PROVIDED INFORMATION:
Segment Open

import Summits.HubbardSuperconductivity.HubbardSuperconductivity.Theorems.AnisotropyChordTransferFibre3Invertible
import Summits.HubbardSuperconductivity.HubbardSuperconductivity.Theorems.AnisotropyChordTransferFibre3Equivariance
import Summits.HubbardSuperconductivity.HubbardSuperconductivity.Theorems.AnisotropyChordTransferFibre3PoleGap
import Summits.HubbardSuperconductivity.HubbardSuperconductivity.Theorems.AnisotropyChordTransferFibre3Shell
import Summits.HubbardSuperconductivity.HubbardSuperconductivity.Theorems.AnisotropyChordTransferFibre3KreinJF

/-!
# Route `AnisotropyChord` / H0 rotor rung: the hard-core (Dirichlet) resolvent `G^D_T` and the LADDER TERM of the master inequality

Memo ROTOR-THEORY-20 §283(a), §284(b), §290(b) (theory seat `hubbard-h0-rotor-theory-1`, cycle 20) in the fibre model of
`…TransferFibre3`.  For `T < 2ε₁`, `L ≥ 4` and any function `R` on the fibre let `e_D := (G_T R)|_D`, `u := P⁻¹ e_D`
(`P = (G_T)_{DD}`, invertible by `det_P_ne_zero`), `z :=` the charge `u` on `D` extended by zero, and
`Y := G^D_T R := G_T (R − z)` (Krein's formula for the resolvent with Dirichlet condition on the hard core).  Then
* `GDapply_D`: `Y` vanishes on `D`;  `ip_poleWave_GDapply`: `Y ⟂` the three pole waves;
* `GDapply_S_eq`: on the shell, `Y_s = (G_T R)_s − (B P⁻¹ e_D)_s` — the Schur-reduced saddle residual of `…Fibre3Saddle`;
* `ip_GD_H0E`: `⟨Y, (H₀ − E)Y⟩ = ⟨Y, R⟩`, and `re_ip_GD_R_le`: `Re⟨Y, R⟩ = Re G[R,R] − Re⟨u, P u⟩ ≤ Re G[R,R]` (`G^D ≤ G`);
* **`ladder_bound`** (LEMMA §284(b) with the sharp factor `κ_E` of §290(b)): for `0 ≤ ε₁ + T`, `0 ≤ Δ`,
  `Σ_S ΔW|Y|² ≤ Δ·(3ε₁/(2ε₁ − T))·Re⟨Y, R⟩` — from `ShellDirichletBound` and `PoleComplementGap` (both landed).
Prover seat `hubbard-h0-rotor-p1` g22; helper for stmt-HubbardSuperconductivity-19089 (`--supports`).
-/

set_option linter.dupNamespace false
set_option autoImplicit false

noncomputable section

open scoped BigOperators
open Complex Matrix

namespace Summit.HubbardSuperconductivity.HubbardSuperconductivity.Theorems.AnisotropyChord.Transfer.Fibre3

variable (L : ℕ) [NeZero L]

/-! ## The objects -/

/-- the hard-core trace of the resolvent-smoothed function: `e_D(d) = (G_T R)(d)`. [folklore] -/
def traceD (T : ℝ) (R : Cfg L → ℂ) : Dsub L → ℂ := fun d => Gapply L T R d.1

/-- the Krein correction charge `u = P⁻¹ e_D`. [folklore] -/
def kreinU (T : ℝ) (R : Cfg L → ℂ) : Dsub L → ℂ := (Pmat L T)⁻¹ *ᵥ traceD L T R

/-- the Krein correction charge extended by zero to the fibre. [folklore] -/
def kreinZ (T : ℝ) (R : Cfg L → ℂ) : Cfg L → ℂ := extD L (kreinU L T R)

/-- the hard-core (Dirichlet) resolvent applied to `R`: `G^D_T R = G_T (R − z)` (Krein's formula). [folklore] -/
def GDapply (T : ℝ) (R : Cfg L → ℂ) : Cfg L → ℂ := Gapply L T (fun c => R c - kreinZ L T R c)

/-! ## Resolvent of a `D`-supported charge -/

/-- `G_T` of a charge supported on `D` is a sum over `D`. [folklore] -/
theorem Gapply_extD (T : ℝ) (u : Dsub L → ℂ) (c : Cfg L) :
    Gapply L T (extD L u) c = ∑ d : Dsub L, Gentry L T c d.1 * u d := by
  classical
  unfold Gapply
  have h1 : ∑ c' : Cfg L, Gentry L T c c' * extD L u c'
      = ∑ c' ∈ Finset.univ.filter (fun c' : Cfg L => InD L c' = true), Gentry L T c c' * extD L u c' := by
    rw [Finset.sum_filter]
    refine Finset.sum_congr rfl fun c' _ => ?_
    unfold extD
    split_ifs <;> simp
  rw [h1, Finset.sum_subtype (Finset.univ.filter fun c' : Cfg L => InD L c' = true) (p := fun c' => InD L c' = true)
    (by intro c'; simp)]
  refine Finset.sum_congr rfl fun d _ => ?_
  unfold extD
  rw [dif_pos d.2]

/-- inner product against a charge supported on `D`. [folklore] -/
theorem ip_extD_left (u : Dsub L → ℂ) (F : Cfg L → ℂ) :
    ip L (extD L u) F = ∑ d : Dsub L, (starRingEnd ℂ) (u d) * F d.1 := by
  classical
  unfold ip
  have h1 : ∑ c : Cfg L, (starRingEnd ℂ) (extD L u c) * F c
      = ∑ c ∈ Finset.univ.filter (fun c : Cfg L => InD L c = true), (starRingEnd ℂ) (extD L u c) * F c := by
    rw [Finset.sum_filter]
    refine Finset.sum_congr rfl fun c _ => ?_
    unfold extD
    split_ifs <;> simp
  rw [h1, Finset.sum_subtype (Finset.univ.filter fun c : Cfg L => InD L c = true) (p := fun c => InD L c = true)
    (by intro c; simp)]
  refine Finset.sum_congr rfl fun d _ => ?_
  unfold extD
  rw [dif_pos d.2]

/-- [folklore] -/
theorem Gapply_sub (T : ℝ) (A B : Cfg L → ℂ) (c : Cfg L) :
    Gapply L T (fun d => A d - B d) c = Gapply L T A c - Gapply L T B c := by
  unfold Gapply; rw [← Finset.sum_sub_distrib]; refine Finset.sum_congr rfl fun c' _ => ?_; ring

/-- `P u = e_D` (`T < 2ε₁`, `L ≥ 4`). [folklore] -/
theorem Pmat_kreinU (hL : 4 ≤ L) {T : ℝ} (hT : T < 2 * eps1 L) (R : Cfg L → ℂ) :
    Pmat L T *ᵥ kreinU L T R = traceD L T R := by
  unfold kreinU
  rw [Matrix.mulVec_mulVec, Matrix.mul_nonsing_inv _ (isUnit_iff_ne_zero.mpr (det_P_ne_zero L hL hT)),
    Matrix.one_mulVec]

/-- `G_T z` on the fibre is the `D`-sum `Σ_d G(c,d) u_d`; on `D` it reproduces the trace `e_D`. [folklore] -/
theorem Gapply_kreinZ_D (hL : 4 ≤ L) {T : ℝ} (hT : T < 2 * eps1 L) (R : Cfg L → ℂ) (d : Dsub L) :
    Gapply L T (kreinZ L T R) d.1 = Gapply L T R d.1 := by
  unfold kreinZ
  rw [Gapply_extD]
  have h := congrFun (Pmat_kreinU L hL hT R) d
  simp only [Matrix.mulVec, dotProduct] at h
  unfold Pmat at h
  rw [h]; rfl

/-! ## `Y = G^D R` vanishes on `D`, is orthogonal to the poles, and is the reduced saddle residual on `S` -/

/-- **`G^D R` vanishes on the hard core.** [folklore] -/
theorem GDapply_D (hL : 4 ≤ L) {T : ℝ} (hT : T < 2 * eps1 L) (R : Cfg L → ℂ) (c : Cfg L) (hc : InD L c = true) :
    GDapply L T R c = 0 := by
  unfold GDapply
  rw [Gapply_sub, Gapply_kreinZ_D L hL hT R ⟨c, hc⟩, sub_self]

/-- every pole wave is a pole plane wave. [folklore] -/
theorem poleWave_eq_pw (j : Fin 3) :
    ∃ k : Tor L × Tor L, IsPoleK1 L k.1 k.2 = true ∧ poleWave L j = pw L k.1 k.2 := by
  have p0 : IsPoleK1 L 0 0 = true := (isPoleK1_iff L (0, 0)).2 (Or.inl rfl)
  have p1 : IsPoleK1 L (K1 L) 0 = true := (isPoleK1_iff L (K1 L, 0)).2 (Or.inr (Or.inl rfl))
  have p2 : IsPoleK1 L 0 (K1 L) = true := (isPoleK1_iff L (0, K1 L)).2 (Or.inr (Or.inr rfl))
  have h0 : poleWave L 0 = pw L 0 0 := funext fun c => (poleWave_eq L c).1
  have h1 : poleWave L 1 = pw L (K1 L) 0 := funext fun c => (poleWave_eq L c).2.1
  have h2 : poleWave L 2 = pw L 0 (K1 L) := funext fun c => (poleWave_eq L c).2.2
  fin_cases j
  · exact ⟨((0 : Tor L), (0 : Tor L)), p0, h0⟩
  · exact ⟨(K1 L, (0 : Tor L)), p1, h1⟩
  · exact ⟨((0 : Tor L), K1 L), p2, h2⟩

/-- the resolvent range is orthogonal to the pole waves. [folklore] -/
theorem ip_poleWave_Gapply (T : ℝ) (F : Cfg L → ℂ) (j : Fin 3) : ip L (poleWave L j) (Gapply L T F) = 0 := by
  obtain ⟨k, hk, hj⟩ := poleWave_eq_pw L j
  rw [hj, ip_pw_Gapply]
  unfold gcoef; simp [hk]

/-- **`G^D R ⟂` the three pole waves.** [folklore] -/
theorem ip_poleWave_GDapply (T : ℝ) (R : Cfg L → ℂ) (j : Fin 3) : ip L (poleWave L j) (GDapply L T R) = 0 := by
  unfold GDapply; exact ip_poleWave_Gapply L T _ j

/-- **on the shell `Y_s = (G_T R)_s − (B P⁻¹ e_D)_s`** (the Schur-reduced saddle residual). [folklore] -/
theorem GDapply_S_eq (T : ℝ) (R : Cfg L → ℂ) (s : Ssub L) :
    GDapply L T R s.1 = Gapply L T R s.1 - (Bmat L T *ᵥ ((Pmat L T)⁻¹ *ᵥ traceD L T R)) s := by
  unfold GDapply
  rw [Gapply_sub]
  congr 1
  unfold kreinZ
  rw [Gapply_extD]
  simp only [Matrix.mulVec, dotProduct]
  rfl

/-! ## `⟨Y, (H₀ − E) Y⟩ = ⟨Y, R⟩ ≤ G[R, R]` -/

/-- a function orthogonal to the pole waves is orthogonal to every pole projection. [folklore] -/
theorem ip_PiPole_of_orth (hL : 2 ≤ L) {Y : Cfg L → ℂ} (hY : ∀ j : Fin 3, ip L (poleWave L j) Y = 0)
    (F : Cfg L → ℂ) : ip L Y (PiPole L F) = 0 := by
  have h0 : poleWave L 0 = pw L 0 0 := funext fun c => (poleWave_eq L c).1
  have h1 : poleWave L 1 = pw L (K1 L) 0 := funext fun c => (poleWave_eq L c).2.1
  have h2 : poleWave L 2 = pw L 0 (K1 L) := funext fun c => (poleWave_eq L c).2.2
  have a0 : ip L Y (pw L 0 0) = 0 := by
    rw [← conj_ip, ← h0, hY 0, map_zero]
  have a1 : ip L Y (pw L (K1 L) 0) = 0 := by
    rw [← conj_ip, ← h1, hY 1, map_zero]
  have a2 : ip L Y (pw L 0 (K1 L)) = 0 := by
    rw [← conj_ip, ← h2, hY 2, map_zero]
  set α := ip L (pw L 0 0) F with hα
  set β := ip L (pw L (K1 L) 0) F with hβ
  set γ := ip L (pw L 0 (K1 L)) F with hγ
  have hP : PiPole L F = fun c => (1 / ((L : ℂ) ^ 2) ^ 2) *
      (α * pw L 0 0 c + β * pw L (K1 L) 0 c + γ * pw L 0 (K1 L) c) := by
    funext c; rw [PiPole_eq L hL, pw_pole₀, pw_pole₁, pw_pole₂, mul_one]
  rw [hP]
  have e : ip L Y (fun c => (1 / ((L : ℂ) ^ 2) ^ 2) * (α * pw L 0 0 c + β * pw L (K1 L) 0 c + γ * pw L 0 (K1 L) c))
      = (1 / ((L : ℂ) ^ 2) ^ 2) * (α * ip L Y (pw L 0 0) + β * ip L Y (pw L (K1 L) 0) + γ * ip L Y (pw L 0 (K1 L))) := by
    unfold ip
    rw [Finset.mul_sum, Finset.mul_sum, Finset.mul_sum, ← Finset.sum_add_distrib, ← Finset.sum_add_distrib,
      Finset.mul_sum]
    refine Finset.sum_congr rfl fun c _ => ?_; ring
  rw [e, a0, a1, a2]; ring

/-- `Y ⟂ z`: the correction charge lives on `D`, where `Y` vanishes. [folklore] -/
theorem ip_GDapply_kreinZ (hL : 4 ≤ L) {T : ℝ} (hT : T < 2 * eps1 L) (R : Cfg L → ℂ) :
    ip L (GDapply L T R) (kreinZ L T R) = 0 := by
  unfold kreinZ
  rw [← conj_ip, ip_extD_left]
  rw [Finset.sum_eq_zero, map_zero]
  intro d _
  rw [GDapply_D L hL hT R d.1 d.2, mul_zero]

/-- **`⟨Y, (H₀ − E) Y⟩ = ⟨Y, R⟩`** for `Y = G^D_T R`, `E = ε₁ + T` (`T < 2ε₁`, `L ≥ 4`). [folklore] -/
theorem ip_GD_H0E (hL : 4 ≤ L) {T : ℝ} (hT : T < 2 * eps1 L) (R : Cfg L → ℂ) :
    ip L (GDapply L T R) (fun c => H0apply L (K1 L) (GDapply L T R) c - ((eps1 L + T : ℝ) : ℂ) * GDapply L T R c)
      = ip L (GDapply L T R) R := by
  have hL2 : 2 ≤ L := by omega
  have hpt : (fun c => H0apply L (K1 L) (GDapply L T R) c - ((eps1 L + T : ℝ) : ℂ) * GDapply L T R c)
      = fun c => (R c - kreinZ L T R c) - PiPole L (fun d => R d - kreinZ L T R d) c := by
    funext c; unfold GDapply; rw [H0E_Gapply L hL hT]
  rw [hpt, ip_sub_right, ip_sub_right, ip_PiPole_of_orth L hL2 (ip_poleWave_GDapply L T R), ip_GDapply_kreinZ L hL hT]
  ring

/-- **`Re⟨Y, R⟩ = Re G[R,R] − Re⟨u, P u⟩`** (Krein: `G − G^D = G 1_D P⁻¹ 1_D G`). [folklore] -/
theorem ip_GD_R_eq (hL : 4 ≤ L) {T : ℝ} (hT : T < 2 * eps1 L) (R : Cfg L → ℂ) :
    ip L (GDapply L T R) R = Gform L T R R - star (kreinU L T R) ⬝ᵥ Pmat L T *ᵥ kreinU L T R := by
  unfold GDapply
  rw [ip_Gapply_left, Gform_eq_ip]
  have e1 : ip L (fun c => R c - kreinZ L T R c) (Gapply L T R)
      = ip L R (Gapply L T R) - ip L (kreinZ L T R) (Gapply L T R) := by
    unfold ip; rw [← Finset.sum_sub_distrib]; refine Finset.sum_congr rfl fun c _ => ?_; rw [map_sub]; ring
  rw [e1]
  congr 1
  unfold kreinZ
  rw [ip_extD_left, Pmat_kreinU L hL hT R]
  simp only [dotProduct, Pi.star_apply, Complex.star_def]
  rfl

/-- **`G^D ≤ G`:** `Re⟨Y, R⟩ ≤ Re G[R, R]`. [folklore] -/
theorem re_ip_GD_R_le (hL : 4 ≤ L) {T : ℝ} (hT : T < 2 * eps1 L) (R : Cfg L → ℂ) :
    (ip L (GDapply L T R) R).re ≤ (Gform L T R R).re := by
  rw [ip_GD_R_eq L hL hT, Complex.sub_re]
  have := re_P_nonneg L hL hT (kreinU L T R)
  linarith

/-! ## The ladder term -/

/-- a shell sum of a nonnegative function is at most the full sum. [folklore] -/
theorem sum_Ssub_le (g : Cfg L → ℝ) (hg : ∀ c, 0 ≤ g c) : ∑ s : Ssub L, g s.1 ≤ ∑ c : Cfg L, g c := by
  classical
  rw [← Finset.sum_subtype (Finset.univ.filter fun c : Cfg L => InS L c = true) (p := fun c => InS L c = true)
    (by intro c; simp) g]
  exact Finset.sum_le_sum_of_subset_of_nonneg (Finset.filter_subset _ _) fun c _ _ => hg c

/-- **mode-by-mode Temple factor on the pole complement** (§290(b)): for `Y ⟂` poles and `0 ≤ E = ε₁ + T < 3ε₁`,
`Re⟨Y, H₀Y⟩ ≤ (3ε₁/(2ε₁ − T))·Re⟨Y, (H₀ − E)Y⟩`. [folklore] -/
theorem re_H0_le_kappa (hL : 4 ≤ L) {T : ℝ} (hT : T < 2 * eps1 L) (hE : 0 ≤ eps1 L + T) (Y : Cfg L → ℂ)
    (hY : ∀ j : Fin 3, ip L (poleWave L j) Y = 0) :
    (ip L Y (H0apply L (K1 L) Y)).re
      ≤ (3 * eps1 L / (2 * eps1 L - T)) *
          ((ip L Y (H0apply L (K1 L) Y)).re - (eps1 L + T) * (ip L Y Y).re) := by
  have hg0 : 0 < 2 * eps1 L - T := by linarith
  have hgap := poleComplementGap_holds L hL Y hY
  have hN := ip_self_nonneg L Y
  set A := (ip L Y (H0apply L (K1 L) Y)).re with hA
  set Nn := (ip L Y Y).re with hNn
  have key : A * (2 * eps1 L - T) ≤ 3 * eps1 L * (A - (eps1 L + T) * Nn) := by
    nlinarith [mul_nonneg hE (sub_nonneg.mpr hgap)]
  calc A = A * (2 * eps1 L - T) / (2 * eps1 L - T) := by field_simp
    _ ≤ 3 * eps1 L * (A - (eps1 L + T) * Nn) / (2 * eps1 L - T) := div_le_div_of_nonneg_right key hg0.le
    _ = (3 * eps1 L / (2 * eps1 L - T)) * (A - (eps1 L + T) * Nn) := by ring

/-- **LADDER BOUND** (§284(b)(i)–(iv) with `κ_E`): for `Y = G^D_T R`, `0 ≤ ε₁ + T`, `T < 2ε₁`, `0 ≤ Δ`, `L ≥ 4`,
`Σ_S ΔW|Y_s|² ≤ Δ·(3ε₁/(2ε₁ − T))·Re⟨Y, R⟩`. [folklore] -/
theorem ladder_bound (hL : 4 ≤ L) {T : ℝ} (hT : T < 2 * eps1 L) (hE : 0 ≤ eps1 L + T) {Δ : ℝ} (hΔ : 0 ≤ Δ)
    (R : Cfg L → ℂ) :
    ∑ s : Ssub L, (Δ * (Wcount L s.1 : ℝ)) * ‖GDapply L T R s.1‖ ^ 2
      ≤ Δ * (3 * eps1 L / (2 * eps1 L - T)) * (ip L (GDapply L T R) R).re := by
  set Y := GDapply L T R with hYdef
  have hY0 : ∀ c, InD L c = true → Y c = 0 := fun c hc => GDapply_D L hL hT R c hc
  have horth : ∀ j : Fin 3, ip L (poleWave L j) Y = 0 := fun j => ip_poleWave_GDapply L T R j
  -- (i) shell sum ≤ full weighted sum
  have h1 : ∑ s : Ssub L, (Δ * (Wcount L s.1 : ℝ)) * ‖Y s.1‖ ^ 2 ≤ Δ * ∑ c : Cfg L, (Wcount L c : ℝ) * ‖Y c‖ ^ 2 := by
    rw [Finset.mul_sum]
    have := sum_Ssub_le L (fun c => Δ * ((Wcount L c : ℝ) * ‖Y c‖ ^ 2)) (fun c => by positivity)
    refine le_trans (le_of_eq ?_) this
    refine Finset.sum_congr rfl fun s _ => ?_; ring
  -- (ii) shell ≤ Dirichlet form
  have h2 := shellDirichletBound_holds L Y hY0
  -- (iii) Temple factor on the pole complement
  have h3 := re_H0_le_kappa L hL hT hE Y horth
  -- (iv) ⟨Y,(H₀−E)Y⟩ = ⟨Y,R⟩
  have h4 : (ip L Y (H0apply L (K1 L) Y)).re - (eps1 L + T) * (ip L Y Y).re = (ip L Y R).re := by
    have e := congrArg Complex.re (ip_GD_H0E L hL hT R)
    rw [← hYdef, ip_sub_right] at e
    rw [← e, Complex.sub_re]
    congr 1
    have : ip L Y (fun c => ((eps1 L + T : ℝ) : ℂ) * Y c) = ((eps1 L + T : ℝ) : ℂ) * ip L Y Y := by
      unfold ip; rw [Finset.mul_sum]; refine Finset.sum_congr rfl fun c _ => ?_; ring
    rw [this, Complex.re_ofReal_mul]
  rw [h4] at h3
  have hκ : 0 ≤ 3 * eps1 L / (2 * eps1 L - T) := by
    have := eps1_pos L hL; apply div_nonneg <;> linarith
  calc ∑ s : Ssub L, (Δ * (Wcount L s.1 : ℝ)) * ‖Y s.1‖ ^ 2
      ≤ Δ * ∑ c : Cfg L, (Wcount L c : ℝ) * ‖Y c‖ ^ 2 := h1
    _ ≤ Δ * (ip L Y (H0apply L (K1 L) Y)).re := mul_le_mul_of_nonneg_left h2 hΔ
    _ ≤ Δ * ((3 * eps1 L / (2 * eps1 L - T)) * (ip L Y R).re) := mul_le_mul_of_nonneg_left h3 hΔ
    _ = Δ * (3 * eps1 L / (2 * eps1 L - T)) * (ip L Y R).re := by ring

end Summit.HubbardSuperconductivity.HubbardSuperconductivity.Theorems.AnisotropyChord.Transfer.Fibre3

end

Segment Closed

WHAT IS BEING ASKED: Search the entries for the word "function" and copy every line that has it.

PROBLEM SOLUTION:
`…TransferFibre3`.  For `T < 2ε₁`, `L ≥ 4` and any function `R` on the fibre let `e_D := (G_T R)|_D`, `u := P⁻¹ e_D`
/-- the hard-core trace of the resolvent-smoothed function: `e_D(d) = (G_T R)(d)`. [folklore] -/
/-- a function orthogonal to the pole waves is orthogonal to every pole projection. [folklore] -/
/-- a shell sum of a nonnegative function is at most the full sum. [folklore] -/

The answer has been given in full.